Spoiler : Michael Rutgear is Michael Marshal Smith
This book bought me out of my reading block, I will give it that. While the plot vacillate between the genres of horror, archeological adventure and thriller, it is borderline sci fi in a weak investigative premise, much like novel’s own youtube series ‘The Anomaly Files’. And for the literary Blair Witch Project it was, the book kept me on the edge satisfying the inner conspiracy theorist.
The Anomaly is millennial At the Mountain of Madness, or an endogenic version of it, staged in Grand Canyon. Protagonist Nolan is a full time youtuber, probably the kind that asks for like, share and subscription at the end of every video, with baggage of failed marriage and middle age. With his majorly first person perspective, author takes us through the making of a webisode of ‘The Anomaly Files’, which tries to uncover evidence to a shrouded myth that North America was visited in eldritch times by another culture. In that process, Grand Canyon becomes book’s own ‘cavern of madness’, and the channel crew its version of Arkham research group, probably their b team. What follows is a fledgling archeological expedition, in the likes of Ghost Hunters or Ancient Aliens, through catacomb-ish unknown passages that would make Junji Ito and Danielewski proud. And the read was genuine fun in that sense, until the point where it went a bit off the reservation for this reader.

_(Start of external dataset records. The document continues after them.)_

/-- Conjugation by elements of a submonoid `H` preserves its Lie algebra (the real span of the
one-parameter generators; no closedness needed): `P X Q ∈ 𝔤` for `X ∈ 𝔤`, `P, Q ∈ H`, `Q P = 1`.
Hall, Thm. 3.20 (1). [cite: Hall2015, Theorem 3.20 (1)] -/
theorem conj_mem_matrixLieAlgebra_of_mul_mem {H : Set (Matrix n n ℂ)}
    (hmul : ∀ a ∈ H, ∀ b ∈ H, a * b ∈ H) {P Q X : Matrix n n ℂ} (hP : P ∈ H) (hQ : Q ∈ H)
    (hQP : Q * P = 1) (hX : X ∈ matrixLieAlgebra H) : P * X * Q ∈ matrixLieAlgebra H := by
  unfold matrixLieAlgebra at hX ⊢
  induction hX using Submodule.span_induction with
  | mem Y hY => exact Submodule.subset_span (conj_mem_oneParamGenerators hmul hP hQ hQP hY)
  | zero => simp
  | add a b _ _ ha hb => simpa only [Matrix.mul_add, Matrix.add_mul] using add_mem ha hb
  | smul c a _ ha => simpa only [Matrix.mul_smul, Matrix.smul_mul] using Submodule.smul_mem _ c ha

/-- **`π_𝔤` of a reversed loop is minus `π_𝔤` of the loop**: for `H ⊆ U(N)` the Lie algebra is
skew-Hermitian, so `W + Wᴴ ⊥ 𝔤` and `π_𝔤(Wᴴ) = −π_𝔤(W)`. [folklore] -/
theorem lieProjection_conjTranspose {H : Set (Matrix n n ℂ)}
    (hU : H ⊆ (Matrix.unitaryGroup n ℂ : Set (Matrix n n ℂ))) (W : Matrix n n ℂ) :
    lieProjection H Wᴴ = -lieProjection H W := by
  have hmem : W + Wᴴ ∈ (matrixLieAlgebra H)ᗮ := by
    rw [Submodule.mem_orthogonal]
    intro X hX
    have hXs : Xᴴ = -X := skewAdjoint.mem_iff.1 (matrixLieAlgebra_le_skewAdjoint hU hX)
    rw [frobenius_inner_def]
    exact re_trace_conjTranspose_mul_eq_zero hXs
      (by rw [conjTranspose_add, conjTranspose_conjTranspose, add_comm])
  have h0 : lieProjection H (W + Wᴴ) = 0 :=
    (Submodule.starProjection_apply_eq_zero_iff _).2 hmem
  rw [map_add] at h0
  exact eq_neg_of_add_eq_zero_right h0

/-- **`Ad`-equivariance of `π_𝔤`**: for a submonoid `H ⊆ M_N(ℂ)` and a unitary `P ∈ H` with
`Pᴴ ∈ H`, `π_𝔤(P W Pᴴ) = P π_𝔤(W) Pᴴ` (conjugation by `P` is an isometry of `Re tr(X†Y)` preserving
`𝔤`, hence commutes with the orthogonal projection). [folklore] -/
theorem lieProjection_conj {H : Set (Matrix n n ℂ)} (hmul : ∀ a ∈ H, ∀ b ∈ H, a * b ∈ H)
    {P : Matrix n n ℂ} (hP : P ∈ H) (hPs : Pᴴ ∈ H) (hPu : P ∈ Matrix.unitaryGroup n ℂ)
    (W : Matrix n n ℂ) :
    lieProjection H (P * W * Pᴴ) = P * lieProjection H W * Pᴴ := by
  have hPP : Pᴴ * P = 1 := Matrix.mem_unitaryGroup_iff'.1 hPu
  have hPP' : P * Pᴴ = 1 := Matrix.mem_unitaryGroup_iff.1 hPu
  refine Submodule.eq_starProjection_of_mem_orthogonal
    (conj_mem_matrixLieAlgebra_of_mul_mem hmul hP hPs hPP (lieProjection_mem H W)) ?_
  have hsub : P * W * Pᴴ - P * lieProjection H W * Pᴴ = P * (W - lieProjection H W) * Pᴴ := by
    rw [Matrix.mul_sub, Matrix.sub_mul]
  rw [hsub, Submodule.mem_orthogonal]
  intro X hX
  have hX' : Pᴴ * X * P ∈ matrixLieAlgebra H :=
    conj_mem_matrixLieAlgebra_of_mul_mem hmul hPs hP hPP' hX
  have horth := (Submodule.mem_orthogonal _ _).1
    (Submodule.sub_starProjection_mem_orthogonal (K := matrixLieAlgebra H) W) _ hX'
  rw [frobenius_inner_def] at horth ⊢
  rw [conjTranspose_mul, conjTranspose_mul, conjTranspose_conjTranspose] at horth
  have hcyc : Matrix.trace (Xᴴ * (P * (W - lieProjection H W) * Pᴴ)) =
      Matrix.trace (Pᴴ * (Xᴴ * P) * (W - lieProjection H W)) := by
    rw [show Xᴴ * (P * (W - lieProjection H W) * Pᴴ) = (Xᴴ * P * (W - lieProjection H W)) * Pᴴ by
      simp only [Matrix.mul_assoc], Matrix.trace_mul_comm]
    simp only [Matrix.mul_assoc]
  rw [hcyc]
  exact horth

end LieProjection

/-! ### The clover leaf sum `Q_{μν}(x)` of a matrix link field -/

section MatrixLevel

variable {d : ℕ} {R : Type*} {N : ℕ}

/-- **Lüscher's clover sum `Q_{μν}(x)`**: the sum of the four plaquette loops of the matrix link
field `V` in the `(μ, ν)`-plane through `x`, all with the orientation `μ → ν` and based at `x`
(reversed links enter through `†`); the clover field tensor is `π_𝔤(¼ Q_{μν}(x))` (Fig. 1:
"anti-hermitian traceless part of the average of the four plaquette Wilson loops"). [cite: Luscher2010, §3.2 Fig. 1] -/
def cloverLeafSum [AddGroup R] [One R] (V : MatrixLinkField d R N) (x : Fin d → R) (μ ν : Fin d) :
    Matrix (Fin N) (Fin N) ℂ :=
  V (x, μ) * V (x + Pi.single μ 1, ν) * (V (x + Pi.single ν 1, μ))ᴴ * (V (x, ν))ᴴ +
    V (x, ν) * (V (x - Pi.single μ 1 + Pi.single ν 1, μ))ᴴ * (V (x - Pi.single μ 1, ν))ᴴ *
      V (x - Pi.single μ 1, μ) +
    (V (x - Pi.single μ 1, μ))ᴴ * (V (x - Pi.single μ 1 - Pi.single ν 1, ν))ᴴ *
      V (x - Pi.single μ 1 - Pi.single ν 1, μ) * V (x - Pi.single ν 1, ν) +
    (V (x - Pi.single ν 1, ν))ᴴ * V (x - Pi.single ν 1, μ) * V (x - Pi.single ν 1 + Pi.single μ 1, ν) *
      (V (x, μ))ᴴ

/-- The twelve (positively oriented) links entering `Q_{μν}(x)`: the four leaves of the clover in
the `(μ, ν)`-plane through `x`. [cite: Luscher2010, §3.2 Fig. 1] -/
def cloverEdges [AddGroup R] [One R] [DecidableEq R] (x : Fin d → R) (μ ν : Fin d) :
    Finset ((Fin d → R) × Fin d) :=
  {(x, μ), (x + Pi.single μ 1, ν), (x + Pi.single ν 1, μ), (x, ν),
    (x - Pi.single μ 1 + Pi.single ν 1, μ), (x - Pi.single μ 1, ν), (x - Pi.single μ 1, μ),
    (x - Pi.single μ 1 - Pi.single ν 1, ν), (x - Pi.single μ 1 - Pi.single ν 1, μ),
    (x - Pi.single ν 1, ν), (x - Pi.single ν 1, μ), (x - Pi.single ν 1 + Pi.single μ 1, ν)}

/-- The links of all clovers through `x` (union over the coordinate planes): the support of the
clover densities `S_x`, `P_x`. [folklore] -/
def cloverSiteEdges [AddGroup R] [One R] [DecidableEq R] (x : Fin d → R) :
    Finset ((Fin d → R) × Fin d) :=
  Finset.univ.biUnion fun p : Fin d × Fin d => cloverEdges x p.1 p.2

/-- `cloverEdges x μ ν ⊆ cloverSiteEdges x`. [folklore] -/
theorem cloverEdges_subset_cloverSiteEdges [AddGroup R] [One R] [DecidableEq R] (x : Fin d → R)
    (μ ν : Fin d) : cloverEdges x μ ν ⊆ cloverSiteEdges x := by
  intro e he
  unfold cloverSiteEdges
  exact Finset.mem_biUnion.2 ⟨(μ, ν), Finset.mem_univ _, he⟩

/-- **Locality of `Q_{μν}(x)`**: it depends only on the links in `cloverEdges x μ ν`. [folklore] -/
theorem cloverLeafSum_congr [AddGroup R] [One R] [DecidableEq R] {V W : MatrixLinkField d R N}
    {x : Fin d → R} {μ ν : Fin d} (h : ∀ e ∈ cloverEdges x μ ν, V e = W e) :
    cloverLeafSum V x μ ν = cloverLeafSum W x μ ν := by
  simp only [cloverEdges, Finset.forall_mem_insert, Finset.mem_singleton, forall_eq] at h
  obtain ⟨h1, h2, h3, h4, h5, h6, h7, h8, h9, h10, h11, h12⟩ := h
  rw [cloverLeafSum, cloverLeafSum, h1, h2, h3, h4, h5, h6, h7, h8, h9, h10, h11, h12]

/-- **`Q_{νμ}(x) = Q_{μν}(x)ᴴ`**: exchanging the axes reverses the orientation of the four loops. [folklore] -/
theorem cloverLeafSum_swap [AddCommGroup R] [One R] (V : MatrixLinkField d R N) (x : Fin d → R)
    (μ ν : Fin d) : cloverLeafSum V x ν μ = (cloverLeafSum V x μ ν)ᴴ := by
  have hs : x - Pi.single ν (1 : R) - Pi.single μ 1 = x - Pi.single μ 1 - Pi.single ν 1 :=
    sub_right_comm _ _ _
  rw [cloverLeafSum, cloverLeafSum, hs]
  simp only [conjTranspose_add, conjTranspose_mul, conjTranspose_conjTranspose, Matrix.mul_assoc]
  abel

end MatrixLevel

/-! ### The clover at the group level: unfolding, antisymmetry, gauge covariance -/

section GroupLevel

variable {d : ℕ} {R : Type*} {N : ℕ} {G : Type*} [Group G] (ρ : G →* Matrix (Fin N) (Fin N) ℂ)

/-- Unfolding of the tree's `flowedClover`: `C_{μν} = π_𝔤(¼ Q_{μν}(V_t))`. [cite: Luscher2010, §3.2 Fig. 1] -/
theorem flowedClover_eq [AddGroup R] [One R] (t : ℝ) (U : (Fin d → R) × Fin d → G) (x : Fin d → R)
    (μ ν : Fin d) :
    flowedClover ρ t U x μ ν =
      lieProjection (Set.range ρ) ((1 / 4 : ℝ) • cloverLeafSum (wilsonFlowMatrix ρ t U) x μ ν) :=
  rfl

/-- At flow time `0` the clover is `π_𝔤(¼ Q_{μν})` of the bare link matrices `ρ(U)`. [cite: Luscher2010, §3.2 Fig. 1] -/
theorem flowedClover_zero [AddGroup R] [One R] (U : (Fin d → R) × Fin d → G) (x : Fin d → R)
    (μ ν : Fin d) :
    flowedClover ρ 0 U x μ ν =
      lieProjection (Set.range ρ) ((1 / 4 : ℝ) • cloverLeafSum (fun e => ρ (U e)) x μ ν) := by
  rw [flowedClover_eq, wilsonFlowMatrix_zero]

/-- The image of a unitary representation lies in `U(N)` (as a set). [folklore] -/
theorem range_subset_unitaryGroup (hρ : ∀ g, ρ g ∈ Matrix.unitaryGroup (Fin N) ℂ) :
    Set.range ρ ⊆ (Matrix.unitaryGroup (Fin N) ℂ : Set (Matrix (Fin N) (Fin N) ℂ)) :=
  Set.range_subset_iff.2 hρ

/-- The image of a representation is closed under products. [folklore] -/
theorem mul_mem_range : ∀ a ∈ Set.range ρ, ∀ b ∈ Set.range ρ, a * b ∈ Set.range ρ := by
  rintro _ ⟨a, rfl⟩ _ ⟨b, rfl⟩
  exact ⟨a * b, map_mul ρ a b⟩

/-- **Antisymmetry of the clover field tensor**, `C_{νμ} = −C_{μν}` (any flow time), for a
unitary-valued `ρ`: `Q_{νμ} = Q_{μν}ᴴ` and `π_𝔤(Wᴴ) = −π_𝔤(W)`. [folklore] -/
theorem flowedClover_swap [AddCommGroup R] [One R] (hρ : ∀ g, ρ g ∈ Matrix.unitaryGroup (Fin N) ℂ)
    (t : ℝ) (U : (Fin d → R) × Fin d → G) (x : Fin d → R) (μ ν : Fin d) :
    flowedClover ρ t U x ν μ = -flowedClover ρ t U x μ ν := by
  rw [flowedClover_eq, flowedClover_eq, cloverLeafSum_swap,
    ← lieProjection_conjTranspose (range_subset_unitaryGroup ρ hρ), conjTranspose_smul, star_trivial]

/-- The diagonal clovers vanish: `C_{μμ} = 0`. [folklore] -/
theorem flowedClover_self [AddCommGroup R] [One R] (hρ : ∀ g, ρ g ∈ Matrix.unitaryGroup (Fin N) ℂ)
    (t : ℝ) (U : (Fin d → R) × Fin d → G) (x : Fin d → R) (μ : Fin d) :
    flowedClover ρ t U x μ μ = 0 := by
  have h := flowedClover_swap ρ hρ t U x μ μ
  have h2 : (2 : ℝ) • flowedClover ρ t U x μ μ = 0 := by rw [two_smul]; nth_rw 1 [h]; exact neg_add_cancel _
  exact (smul_eq_zero.1 h2).resolve_left two_ne_zero

/-- `Ad`-equivariance of `π_𝔤` along a unitary representation:
`π_𝔤(ρ(g) W ρ(g)ᴴ) = ρ(g) π_𝔤(W) ρ(g)ᴴ`. [folklore] -/
theorem lieProjection_range_conj (hρ : ∀ g, ρ g ∈ Matrix.unitaryGroup (Fin N) ℂ) (g : G)
    (W : Matrix (Fin N) (Fin N) ℂ) :
    lieProjection (Set.range ρ) (ρ g * W * (ρ g)ᴴ) = ρ g * lieProjection (Set.range ρ) W * (ρ g)ᴴ :=
  lieProjection_conj (mul_mem_range ρ) ⟨g, rfl⟩
    (by rw [conjTranspose_map_of_mem_unitaryGroup ρ hρ]; exact ⟨g⁻¹, rfl⟩) (hρ g) W

/-- **Gauge covariance of the clover sum**: under `U(y,i) ↦ g(y) U(y,i) g(y+eᵢ)⁻¹` each leaf, hence
`Q_{μν}(x)`, is conjugated by `ρ(g(x))` (unitary `ρ`). [folklore] -/
theorem cloverLeafSum_gaugeTransform [AddCommGroup R] [One R]
    (hρ : ∀ g, ρ g ∈ Matrix.unitaryGroup (Fin N) ℂ) (g : (Fin d → R) → G)
    (U : (Fin d → R) × Fin d → G) (x : Fin d → R) (μ ν : Fin d) :
    cloverLeafSum (fun e => ρ (g e.1 * U e * (g (e.1 + Pi.single e.2 1))⁻¹)) x μ ν =
      ρ (g x) * cloverLeafSum (fun e => ρ (U e)) x μ ν * (ρ (g x))ᴴ := by
  have hu : ∀ a : G, (ρ a)ᴴ * ρ a = 1 := fun a => Matrix.mem_unitaryGroup_iff'.1 (hρ a)
  have hc : ∀ (a : G) (X : Matrix (Fin N) (Fin N) ℂ), (ρ a)ᴴ * (ρ a * X) = X := fun a X => by
    rw [← Matrix.mul_assoc, hu, Matrix.one_mul]
  set eμ : Fin d → R := Pi.single μ 1 with heμ
  set eν : Fin d → R := Pi.single ν 1 with heν
  have n1 : x - eμ + eν + eμ = x + eν := by abel
  have n2 : x - eμ + eμ = x := sub_add_cancel x eμ
  have n3 : x - eμ - eν + eν = x - eμ := sub_add_cancel _ _
  have n4 : x - eμ - eν + eμ = x - eν := by abel
  have n5 : x - eν + eν = x := sub_add_cancel _ _
  have n6 : x - eν + eμ + eν = x + eμ := by abel
  have n7 : x + eν + eμ = x + eμ + eν := add_right_comm _ _ _
  simp only [cloverLeafSum, ← heμ, ← heν, n1, n2, n3, n4, n5, n6, n7, map_mul,
    ← conjTranspose_map_of_mem_unitaryGroup ρ hρ, conjTranspose_mul, conjTranspose_conjTranspose,
    Matrix.mul_assoc, hc, Matrix.mul_add, Matrix.add_mul]

/-- **Gauge covariance of the clover field tensor** (flow time `0`): `C_{μν}(x)` transforms as
`C ↦ ρ(g(x)) C ρ(g(x))ᴴ`. [folklore] -/
theorem flowedClover_zero_gaugeTransform [AddCommGroup R] [One R]
    (hρ : ∀ g, ρ g ∈ Matrix.unitaryGroup (Fin N) ℂ) (g : (Fin d → R) → G)
    (U : (Fin d → R) × Fin d → G) (x : Fin d → R) (μ ν : Fin d) :
    flowedClover ρ 0 (fun e => g e.1 * U e * (g (e.1 + Pi.single e.2 1))⁻¹) x μ ν =
      ρ (g x) * flowedClover ρ 0 U x μ ν * (ρ (g x))ᴴ := by
  rw [flowedClover_zero, flowedClover_zero, cloverLeafSum_gaugeTransform ρ hρ,
    ← lieProjection_range_conj ρ hρ, Matrix.mul_smul, Matrix.smul_mul]

/-- Traces of conjugates: `tr(ρ(g) A ρ(g)ᴴ) = tr A` for unitary `ρ`. [folklore] -/
theorem trace_conj_eq (hρ : ∀ g, ρ g ∈ Matrix.unitaryGroup (Fin N) ℂ) (g : G)
    (A : Matrix (Fin N) (Fin N) ℂ) : Matrix.trace (ρ g * A * (ρ g)ᴴ) = Matrix.trace A := by
  have hu : (ρ g)ᴴ * ρ g = 1 := Matrix.mem_unitaryGroup_iff'.1 (hρ g)
  rw [Matrix.trace_mul_cycle, hu, Matrix.one_mul]

/-- Products of conjugates: `(ρ(g) A ρ(g)ᴴ)(ρ(g) B ρ(g)ᴴ) = ρ(g) (A B) ρ(g)ᴴ` for unitary `ρ`. [folklore] -/
theorem conj_mul_conj_eq (hρ : ∀ g, ρ g ∈ Matrix.unitaryGroup (Fin N) ℂ) (g : G)
    (A B : Matrix (Fin N) (Fin N) ℂ) :
    ρ g * A * (ρ g)ᴴ * (ρ g * B * (ρ g)ᴴ) = ρ g * (A * B) * (ρ g)ᴴ := by
  have hu : (ρ g)ᴴ * ρ g = 1 := Matrix.mem_unitaryGroup_iff'.1 (hρ g)
  simp only [Matrix.mul_assoc]
  rw [← Matrix.mul_assoc ((ρ g)ᴴ) (ρ g), hu, Matrix.one_mul]

/-- Adjoints of conjugates: `(ρ(g) A ρ(g)ᴴ)ᴴ = ρ(g) Aᴴ ρ(g)ᴴ`. [folklore] -/
theorem conjTranspose_conj_eq (g : G) (A : Matrix (Fin N) (Fin N) ℂ) :
    (ρ g * A * (ρ g)ᴴ)ᴴ = ρ g * Aᴴ * (ρ g)ᴴ := by
  rw [conjTranspose_mul, conjTranspose_mul, conjTranspose_conjTranspose, Matrix.mul_assoc]

/-! ### The pseudoscalar density -/

/-- **The bare clover pseudoscalar density** at the site `x` of a `G`-gauge field on the lattice
with sites `Fin 4 → R` (`R = ℤ`: `ℤ⁴`, `LGConfig 4 G`; `R = ZMod L`: the torus):
`P_x(U) = −2 Re tr(C₀₁C₂₃ − C₀₂C₁₃ + C₀₃C₁₂)`, `C_{μν} = flowedClover ρ 0 U x μ ν` Lüscher's clover
field tensor of the bare links. This is `−½ ∑_{μν} Re tr(C_{μν} C̃_{μν}) = −¼ ε_{μνρσ} Re tr(C_{μν}C_{ρσ})`
(`C̃₀₁ = C₂₃`, `C̃₀₂ = −C₁₃`, `C̃₀₃ = C₁₂`), i.e. `8π²` times the clover topological charge density,
normalised against the clover action density `S_x = flowedCloverEnergy ρ 0 x U = ∑_{μ<ν} ‖C_{μν}‖²`
so that `S ± P ≥ 0` is the (anti-)self-dual split and `|P| ≤ S`. The companion `0⁻⁺` density of
the `0⁺⁺` density `S` (Muzinich–Nair). [cite: MuzinichNair1986, eqs. (5)–(10)] -/
def cloverPseudoscalar [AddGroup R] [One R] (x : Fin 4 → R) (U : (Fin 4 → R) × Fin 4 → G) : ℝ :=
  -2 * (flowedClover ρ 0 U x 0 1 * flowedClover ρ 0 U x 2 3 -
    flowedClover ρ 0 U x 0 2 * flowedClover ρ 0 U x 1 3 +
      flowedClover ρ 0 U x 0 3 * flowedClover ρ 0 U x 1 2).trace.re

For a limited premise that was supposed to be asphyxiating, the book managed to stay light and intriguing. It was also easy to follow through, with author establishing the amateur gang, their background and traits at the start itself; and following a first person format with familiar dialogues n contemporary references that translate well into the upcoming unknown. The characters were relatable and reasonably fleshed out. Though Nolan was more like someone whose life is as good as its advertised on public platform, he was also projected with similar anxieties as most of us in balancing social media and peer pressure or its uber cousin, fomo. Smartness of the narrative was, perhaps, its efficiency in using remaining crew for later expositions, making every conspiracy theory and half baked extrapolations passable. This also segued between book’s dominant personal account and occasional observation mode in third person, like early shooting games that offered switch between fps n 3ps, in action and free roam. Though disproportionate, the horror fact that the cave could become a potential ossuary for the very explorers was often shrouded by seasonable lines with ministrations from humour, gallows and otherwise, in dialogue. Also whenever the plot went too Indiana Jones or Tomb Raider, book became vocally conscious about it.
I was mentally prepared for an acceptable stretch of claustrophobia and even psycho horror, but book’s precocious primordial soup and Alien-isque body horror with zoological Frankensteins were totally unsigned for. The transition was a bit hard to digest, in terms of ideas, and the unsettling later narrative was making it harder for me to digest, well, my food here. Anomaly files’ keyboard archeology followed the site and its mystery by asking and arranging empirical questions and fragments; but the prehistoric cavern seemed to have normative answers, about life, universe and something. And the book while dissing other’s attempts to explain the un-explainable with unverifiable deus ex machina or magical other, ended up doing the same preemptive bailing. Whatever gunk happened after the five and a half minute hallway, including the unconventional escapades, relied on the same plot device the author and characters were shown to despise. Though it was enough explanation to satisfy a comic book skybeam logic, a little more effort on the book’s Templar order and Minerva artifacts would have left it less cock and bull. Still, it was fun; engaging like a grown up Locke and Key, generating interest to areas over looked and unknown
Though later pages were like bringing science to a knife fight, the book itself was an anomaly in many aspects. For a horror book, it was surprisingly witty; for a trope filled cavern in the woods, it offered wisdom on confrontation; for a debut by a fresh screenwriter, it was by Michael Marshall Smith and with all the cliches n haunting nausea, it had me engrossed. Would recommend for a fast read.